In 1966, Springfield met American singer Norma Tanega. Sparks flew and they started a romantic relationship, but this was no pristine love story. The couple fought just as hard as they loved; Tanega frequently alleged that Springfield was violent and intended to commit harm during their most heated arguments. This fiery pair saw many ups and downs—but as the media reported, mostly downs.

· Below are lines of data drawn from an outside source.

/-- The level-meeting open input, face setting (not on the PerL path; carried as the end state of record does). -/
theorem realisationExistsFace₁_of'' (M : U.ModelAxiomsPerL) (T : U.ThetaModel) (hHR : U.Fact_hodgeRiemann20)
    (hLM : T.Open_levelMeet) (hI : T.Fact_innerEmb) (hS : T.Open_thetaSub) (hW : T.Open_thetaWedge)
    (hG : T.Open_thetaGen12) (hR : T.Open_thetaReal34) (hC : T.Open_chars) (hO : T.Open_occ)
    (hκ : T.Design_kappaConj) (hs : T.Design_frameSignConj) : U.RealisationExistsFace₁ := by
  intro F _ _ f ι₁ hadm V
  exact nonempty_thetaRealisation₁'' M T hHR hLM hI hS hW hG hR hC hO hκ hs (RingHom.id F) ι₁ f.psi ι₁
    (RingHom.comp_id ι₁) (pairSum_psi f) (StubTree.psi_injective F f) (admissible_mem_psi f ι₁ hadm) V

/-- **PerL from the seven level-meeting all-characters inputs** (= `perL_allChars` with `embCover ↦ levelMeet`;
the passage through `T.allChars` is the one of record, `allChars_*_iff`). -/
theorem perL_allChars₁ (M : U.ModelAxiomsPerL) (T : U.ThetaModel) (A : T.AllCharsNonDesign₁)
    (hκ : T.Design_kappaConj) (hs : T.Design_frameSignConj) (hHR : U.Fact_hodgeRiemann20) : U.PerL :=
  perL₁ M (realisationExistsPerL₁_of'' M T.allChars hHR ((T.allChars_levelMeet_iff).mpr A.levelMeet) A.innerEmb
    ((T.allChars_thetaSub_iff).mpr A.thetaSub) ((T.allChars_thetaWedge_iff).mpr A.thetaWedge)
    ((T.allChars_thetaGen12_iff).mpr A.thetaGen12All) ((T.allChars_thetaReal34_iff).mpr A.thetaReal34All)
    T.allChars_chars ((T.allChars_occ_iff).mpr A.occ) hκ hs)

/-- Both level-meeting realisation inputs from the seven inputs and the two design constraints. -/
theorem realisationExists_allChars₁ (M : U.ModelAxiomsPerL) (T : U.ThetaModel) (A : T.AllCharsNonDesign₁)
    (hκ : T.Design_kappaConj) (hs : T.Design_frameSignConj) (hHR : U.Fact_hodgeRiemann20) :
    U.RealisationExistsPerL₁ ∧ U.RealisationExistsFace₁ :=
  ⟨realisationExistsPerL₁_of'' M T.allChars hHR ((T.allChars_levelMeet_iff).mpr A.levelMeet) A.innerEmb
      ((T.allChars_thetaSub_iff).mpr A.thetaSub) ((T.allChars_thetaWedge_iff).mpr A.thetaWedge)
      ((T.allChars_thetaGen12_iff).mpr A.thetaGen12All) ((T.allChars_thetaReal34_iff).mpr A.thetaReal34All)
      T.allChars_chars ((T.allChars_occ_iff).mpr A.occ) hκ hs,
    realisationExistsFace₁_of'' M T.allChars hHR ((T.allChars_levelMeet_iff).mpr A.levelMeet) A.innerEmb
      ((T.allChars_thetaSub_iff).mpr A.thetaSub) ((T.allChars_thetaWedge_iff).mpr A.thetaWedge)
      ((T.allChars_thetaGen12_iff).mpr A.thetaGen12All) ((T.allChars_thetaReal34_iff).mpr A.thetaReal34All)
      T.allChars_chars ((T.allChars_occ_iff).mpr A.occ) hκ hs⟩

/-! ### The PerL path from the POINTWISE records (J-SAN final + FIX 1) -/

/-- **`RealisationExistsPerL₁` from the pointwise E3 record on any class `S` containing the SEXTIC contexts**
(+ the five facts, the two design constraints, Hodge–Riemann; NO `chars` input): PerL's realisation at
`(K, L, j, φ, ι₁, t, V)` is built at the context `⟨K, t, φ 0, D⟩`, `D` the CONSTRUCTED forced-sign seesaw datum
(`exists_seesawDatum_constructed`), from the seven input bodies AT that context and AT that `V` only. -/
theorem realisationExistsPerL₁_of_pt (M : U.ModelAxiomsPerL) (T : U.ThetaModel) (hHR : U.Fact_hodgeRiemann20)
    (hκ : T.Design_kappaConj) (hs : T.Design_frameSignConj) {S : ∀ {L : CMField}, SeesawCtx L → Prop}
    (hS : ∀ {L : CMField} (c : SeesawCtx L), Module.finrank ℚ c.K = 6 → S c) (A : T.AllCharsNonDesignPt₁ S) :
    U.RealisationExistsPerL₁ := by
  intro K L j _ hK _ φ hφ ι₁ hι₁ t ht V
  have hmem : ∀ i, φ 0 ∈ (t i).1 := fun i => (ht i 0).mpr (by fin_cases i <;> rfl)
  have hΨ : PairSum t := StubTree.pairSum_of_isPerLTypes K φ hφ hK t ht
  obtain ⟨D, hD⟩ := T.exists_seesawDatum_constructed hκ hs j ι₁ t hΨ
  let c : SeesawCtx L := ⟨K, t, φ 0, D⟩
  have hc : T.GoodCtx ι₁ c := ⟨hΨ, StubTree.injective_of_isPerLTypes K φ hφ t ht, hmem, ⟨j, hι₁, hD⟩⟩
  have hSc : S c := hS c hK
  exact nonempty_thetaRealisation₁_at_allChars M T hHR V c (A.levelMeet V c hc hSc) (A.innerEmb V c hc hSc)
    (A.thetaSub V c hc hSc) (A.thetaWedge V c hc hSc) (A.thetaGen12All V c hc hSc)
    (A.thetaReal34All V c hc hSc) (A.occ V c hc hSc)

/-- **PerL from the pointwise E3 record** on any class containing the sextic contexts. -/
theorem perL_of_pt₁ (M : U.ModelAxiomsPerL) (T : U.ThetaModel) (hHR : U.Fact_hodgeRiemann20)
    (hκ : T.Design_kappaConj) (hs : T.Design_frameSignConj) {S : ∀ {L : CMField}, SeesawCtx L → Prop}
    (hS : ∀ {L : CMField} (c : SeesawCtx L), Module.finrank ℚ c.K = 6 → S c) (A : T.AllCharsNonDesignPt₁ S) :
    U.PerL :=
  perL₁ M (realisationExistsPerL₁_of_pt M T hHR hκ hs hS A)

/-- **PerL from the E2″ record** (carvers' pointwise C1/C2) — the special case `A.toLevelMeet`. -/
theorem perL_of_pt (M : U.ModelAxiomsPerL) (T : U.ThetaModel) (hHR : U.Fact_hodgeRiemann20)
    (hκ : T.Design_kappaConj) (hs : T.Design_frameSignConj) {S : ∀ {L : CMField}, SeesawCtx L → Prop}
    (hS : ∀ {L : CMField} (c : SeesawCtx L), Module.finrank ℚ c.K = 6 → S c) (A : T.AllCharsNonDesignPt S) :
    U.PerL :=
  perL_of_pt₁ M T hHR hκ hs hS (A.toLevelMeet M.pull_comp M.pull_cup)

end ModelAxiomsPerL

/-! ### The typed hypotheses, pointwise form (cf. the carver's `ThetaModelExistsOn` / `ThetaModelExists_sextic`) -/

variable (U) in
/-- **"A theta model exists", pointwise E3 form on the class `S`**: a convention bit, a core datum
`C = (emb, cover, wm, Theta)`, per context the two side data, and the seven inputs of `AllCharsNonDesignPt₁ S`. -/
def ThetaModelExistsPt₁ (S : ∀ {L : CMField}, SeesawCtx L → Prop) : Prop :=
  ∃ (h : Bool) (C : U.AdelicThetaCore₀) (d12 d34 : ∀ {L : CMField}, SeesawCtx L → SideData L),
    (C.thetaModel h d12 d34).AllCharsNonDesignPt₁ S

variable (U) in
/-- **The SEXTIC-restricted pointwise E3 hypothesis** — what the model-construction sub-cell has to produce for
`W_per^L`: the seven inputs, level-meeting form, at good contexts with SEXTIC type field only, each at the `V` at hand. -/
def ThetaModelExists_sextic₁ : Prop :=
  U.ThetaModelExistsPt₁ (fun c => Module.finrank ℚ c.K = 6)

end Universe

/-! ## 6. E3 — the END STATES, level-meeting form (global ₈; pointwise ₉ = the one for the geometric model) -/

namespace Assembly

open HodgeCM.Universe (AdelicThetaCore₀ SideData ThetaModel ModelAxiomsPerL)

variable (U : Universe)

/-- **E3: PerL, `chars` eliminated, over the FIVE model facts, with `embCover` replaced by level-meeting** —
`perL_ofSignRecipe₇'` with `(A : ….AllCharsNonDesign)` replaced by `(A : ….AllCharsNonDesign₁)`. -/
theorem perL_ofSignRecipe₈ (M : U.ModelAxiomsPerL) (h : Bool) (C : U.AdelicThetaCore₀)
    (d12 d34 : ∀ {L : CMField}, SeesawCtx L → SideData L)
    (A : (C.thetaModel h d12 d34).AllCharsNonDesign₁) (hHR : U.Fact_hodgeRiemann20) : U.PerL :=
  M.perL_allChars₁ (C.thetaModel h d12 d34) A (C.design_kappaConj h d12 d34) (C.design_frameSignConj h d12 d34) hHR

/-- **The realisation END STATE, level-meeting form.** -/
theorem realisationExists_ofSignRecipe₈ (M : U.ModelAxiomsPerL) (h : Bool) (C : U.AdelicThetaCore₀)
    (d12 d34 : ∀ {L : CMField}, SeesawCtx L → SideData L)
    (A : (C.thetaModel h d12 d34).AllCharsNonDesign₁) (hHR : U.Fact_hodgeRiemann20) :
    U.RealisationExistsPerL₁ ∧ U.RealisationExistsFace₁ :=
  M.realisationExists_allChars₁ (C.thetaModel h d12 d34) A (C.design_kappaConj h d12 d34)
    (C.design_frameSignConj h d12 d34) hHR

/-- **E3, POINTWISE (J-SAN final + FIX 1): PerL over the FIVE model facts from the seven inputs demanded only at
good SEXTIC-type contexts (class `S ⊇ sextic`) and at the hermitian space at hand, C1 = level-meeting, C2 = the
Petersson identity at `V`.**  This is the term the E seat instantiates for the geometric model. -/
theorem perL_ofSignRecipe₉ (M : U.ModelAxiomsPerL) (h : Bool) (C : U.AdelicThetaCore₀)
    (d12 d34 : ∀ {L : CMField}, SeesawCtx L → SideData L) {S : ∀ {L : CMField}, SeesawCtx L → Prop}
    (hS : ∀ {L : CMField} (c : SeesawCtx L), Module.finrank ℚ c.K = 6 → S c)
    (A : (C.thetaModel h d12 d34).AllCharsNonDesignPt₁ S) (hHR : U.Fact_hodgeRiemann20) : U.PerL :=
  M.perL_of_pt₁ (C.thetaModel h d12 d34) hHR (C.design_kappaConj h d12 d34) (C.design_frameSignConj h d12 d34) hS A

/-- **E2″ (the carvers' pointwise end state, C1 = `EmbCoverAt V`)** — the special case `A.toLevelMeet` of ₉. -/
theorem perL_ofSignRecipe₇'' (M : U.ModelAxiomsPerL) (h : Bool) (C : U.AdelicThetaCore₀)
    (d12 d34 : ∀ {L : CMField}, SeesawCtx L → SideData L) {S : ∀ {L : CMField}, SeesawCtx L → Prop}
    (hS : ∀ {L : CMField} (c : SeesawCtx L), Module.finrank ℚ c.K = 6 → S c)
    (A : (C.thetaModel h d12 d34).AllCharsNonDesignPt S) (hHR : U.Fact_hodgeRiemann20) : U.PerL :=
  perL_ofSignRecipe₉ U M h C d12 d34 hS (A.toLevelMeet M.pull_comp M.pull_cup) hHR

/-- **PerL from the sextic pointwise E3 hypothesis** (the `∃`-packaged form of ₉). -/
theorem perL_of_thetaModelExists_sextic₁ (M : U.ModelAxiomsPerL) (hHR : U.Fact_hodgeRiemann20)
    (H : U.ThetaModelExists_sextic₁) : U.PerL := by
  obtain ⟨h, C, d12, d34, A⟩ := H
  exact perL_ofSignRecipe₉ U M h C d12 d34 (fun _ hK => hK) A hHR

/-- The global E3 end state ₈ is the case `S = ⊤` of ₉ (restriction `AllCharsNonDesign₁.pt`). -/
example (M : U.ModelAxiomsPerL) (h : Bool) (C : U.AdelicThetaCore₀)
    (d12 d34 : ∀ {L : CMField}, SeesawCtx L → SideData L)
    (A : (C.thetaModel h d12 d34).AllCharsNonDesign₁) (hHR : U.Fact_hodgeRiemann20) : U.PerL :=
  perL_ofSignRecipe₉ U M h C d12 d34 (S := fun _ => True) (fun _ _ => trivial) (A.pt _) hHR

/-- E2′ (hence the END STATE of record E2) is the special case `A.toLevelMeet M.pull_comp M.pull_cup` of E3. -/
example (M : U.ModelAxiomsPerL) (h : Bool) (C : U.AdelicThetaCore₀)
    (d12 d34 : ∀ {L : CMField}, SeesawCtx L → SideData L)
    (A : (C.thetaModel h d12 d34).AllCharsNonDesign) (hHR : U.Fact_hodgeRiemann20) : U.PerL :=
  perL_ofSignRecipe₈ U M h C d12 d34 (A.toLevelMeet M.pull_comp M.pull_cup) hHR

example (M : U.ModelAxioms) (h : Bool) (C : U.AdelicThetaCore₀)
    (d12 d34 : ∀ {L : CMField}, SeesawCtx L → SideData L)
    (A : (C.thetaModel h d12 d34).AllCharsNonDesign) (hHR : U.Fact_hodgeRiemann20) : U.PerL :=
  perL_ofSignRecipe₈ U M.toPerL h C d12 d34 (A.toLevelMeet M.pull_comp M.pull_cup) hHR

end Assembly
end HodgeCM
end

Springfield’s disdain for labels may have had a dark side to it. Complicating her stormy relationship with Tanega further, she cheated on her partner many times. Making matters worse, all of these side relationships were just as destructive as her relationship with Tanega.
During one of her sordid affairs, a lover shoved Springfield into a hotel fountain. That was just the tip of the iceberg. On another occasion, she partied so hard with one of her flings that she lost her voice and couldn't perform afterward. And of course, her team certainly could never forget the time that Springfield chucked a TV at a lover—or vice versa—sending the device careening into a hotel swimming pool.
Due to continued struggles with substance abuse, Springfield eventually began going to Alcoholics Anonymous meetings. There, she met actress Teda Bracci and once again, sparks flew. The couple subsequently moved in together a year after meeting in 1983. Seven months after that, they had a civil ceremony unrecognized by state law.
It looked like Springfield had finally found peace—but that façade was about to shatter.
Like in past relationships, Springfield’s union with Bracci was quite a thunderous one. The two fought—hard. On one occasion, Bracci hurled a saucepan at Springfield, knocking out a number of teeth. In order to remedy the damage of this stormy love, Springfield had to book an appointment with a plastic surgeon! It may come as little surprise that the pair split up shortly thereafter.